Extension condition for revisit
- Headline-rung composition shift: if Phase 3-4 analysis reveals a non-headline ablation rung carries methodology-interpretation weight (e.g., demonstrates a specific failure mode that’s central to the writeup narrative), promote that rung into the publication set via Phase 5 ADR amendment without superseding this ADR. The discipline (publish headline rungs with model card) is locked; the exact list is provisional and revisable.
- Disclosure-surface concern escalation: if a Phase 1+ surprise reveals that published checkpoints expose a specific class of adversarial attack the writeup didn’t anticipate, switch to option A (no publication; private retention with reviewer-on-request escalation) via superseding ADR. The reproducibility tier (per ADR-034) would then collapse to T1 + T3 only.
- Production-deployment scope extension: if the writeup expands to include a deployment-grade classifier claim, publication discipline tightens to include responsible-disclosure embargo period + safety review per a superseding ADR.
- HF Hub org creation: if maintaining 3-4 model repos under personal username proves awkward (e.g., conflates with personal hobby projects), migrate to a
ciphero-take-homeorg via superseding ADR with URL-migration notes.
Alternatives Considered
- (A) No publication; checkpoints private — defeats T0 reproducibility tier; loses contribution-trail value; rejected per Phase 0-07 Q2 walk in favor of option C.
- (B) Publish all trained rungs — 4-6× publication time; ablation-rung issues / questions add post-submission maintenance surface; option C captures the reproducibility value with less time + maintenance cost.
- (D) Single canonical “best” checkpoint — contradicts ADR-005 (deployment is not on the roadmap) by picking a single “best” rung; methodology refuses to make a single recommendation; option C publishes the headline rungs as a set not as a recommendation.

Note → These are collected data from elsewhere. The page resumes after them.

variable {d : ℕ} (L : ℕ) [NeZero L] (m : Fin d → ℕ) {𝔸 : Type*} [NormedRing 𝔸] [StarRing 𝔸] [NormedAlgebra ℂ 𝔸] [StarModule ℂ 𝔸] [NormOneClass 𝔸]
  {W : Type*} [NormedAddCommGroup W] [InnerProductSpace ℂ W] [FiniteDimensional ℂ W] (φ : W ≃ₗ[ℂ] 𝔸) {Mφ Mφ' : ℝ}
  (hφ : ∀ w, ‖φ w‖ ≤ Mφ * ‖w‖) (hφ' : ∀ X, ‖φ.symm X‖ ≤ Mφ' * ‖X‖) (hMφ : 0 ≤ Mφ) (hMφ' : 0 ≤ Mφ')
  {c₀ : ℝ} [Fact (0 < c₀)] {η : ℝ} (hη : 0 < η) (U : Bond d (fineP L m) → 𝔸ˣ) (hU : ∀ b, U b ∈ U1 𝔸)
  (hRS : ∀ (b : Bond d (fineP L m)) (v u : W), ⟪adTransportW φ U b v, u⟫_ℂ = ⟪v, adTransportW φ (fun b => (U b)⁻¹) b u⟫_ℂ)
  (τ : 𝔸 →ₗ[ℂ] ℂ) {F : Type*} [NormedAddCommGroup F] [InnerProductSpace ℂ F] [FiniteDimensional ℂ F]
  (Q : BondL2K ℂ d (fineP L m) c₀ W →ₗ[ℂ] F) (a : ℝ)

/-- `conj η⁻¹ = η⁻¹` for the real difference quotient. [folklore] [cite: Balaban1985BackgroundPropagators, (3.3) p.391] -/
theorem conj_inv_eta' (η : ℝ) : (starRingEnd ℂ) ((η : ℂ))⁻¹ = ((η : ℂ))⁻¹ := by rw [map_inv₀, Complex.conj_ofReal]

omit [StarRing 𝔸] [StarModule ℂ 𝔸] [NormOneClass 𝔸] in
/-- `R(U)² = R(U)` (`B11Eq103H1Complex.projR_projR`). [cite: Balaban1985BackgroundPropagators, (3.21) p.394] -/
theorem RofU_RofU (s : SiteL2K ℂ d (fineP L m) c₀ W) :
    RofU L m φ η U (c₀ := c₀) (RofU L m φ η U (c₀ := c₀) s) = RofU L m φ η U (c₀ := c₀) s := by
  unfold RofU B11Eq103H1Complex.RLatticeK
  exact projR_projR _ _ s

omit [StarRing 𝔸] [StarModule ℂ 𝔸] [NormOneClass 𝔸] in
/-- **`re⟪s, R(U)s⟫ = ‖R(U)s‖²`** — `R(U)` is a symmetric idempotent. [cite: Balaban1985BackgroundPropagators, (3.21) p.394] -/
theorem re_inner_RofU_eq (s : SiteL2K ℂ d (fineP L m) c₀ W) :
    RCLike.re ⟪s, RofU L m φ η U (c₀ := c₀) s⟫_ℂ = ‖RofU L m φ η U (c₀ := c₀) s‖ ^ 2 := by
  conv_lhs => rw [← RofU_RofU L m φ U s, ← RofU_isSymmetric L m φ η U (c₀ := c₀) s]
  exact inner_self_eq_norm_sq (𝕜 := ℂ) _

- Publish reference scorers under
BBehring/namespace — attribution-confusing (these are not our models); license-cascade risky (each reference scorer has its own license terms); rejected.
References
- HF Hub model upload — https://huggingface.co/docs/hub/models-uploading
- HF Hub model card schema — https://huggingface.co/docs/hub/model-cards
- ModernBERT-base license posture (Apache 2.0) — https://huggingface.co/answerdotai/ModernBERT-base
- ADR-013 (cache location — HF Hub as persistence sink; this ADR layers publication on top)
- ADR-016 (data design — HF dataset SHA pinning carries over to HF model SHA pinning)
- ADR-018 (reference scorer slate — explicitly excluded from publication)
- ADR-019 (LoRA + transformer training recipe — defines the headline rungs)
- ADR-005 (project-level methodology principles — “deployment is not on the roadmap” framing)
Transcript
See transcripts/2026-05-16__phase-0-07__submission-deliverables.md for the conversation that led to this decision (Q2 walk + option C selection).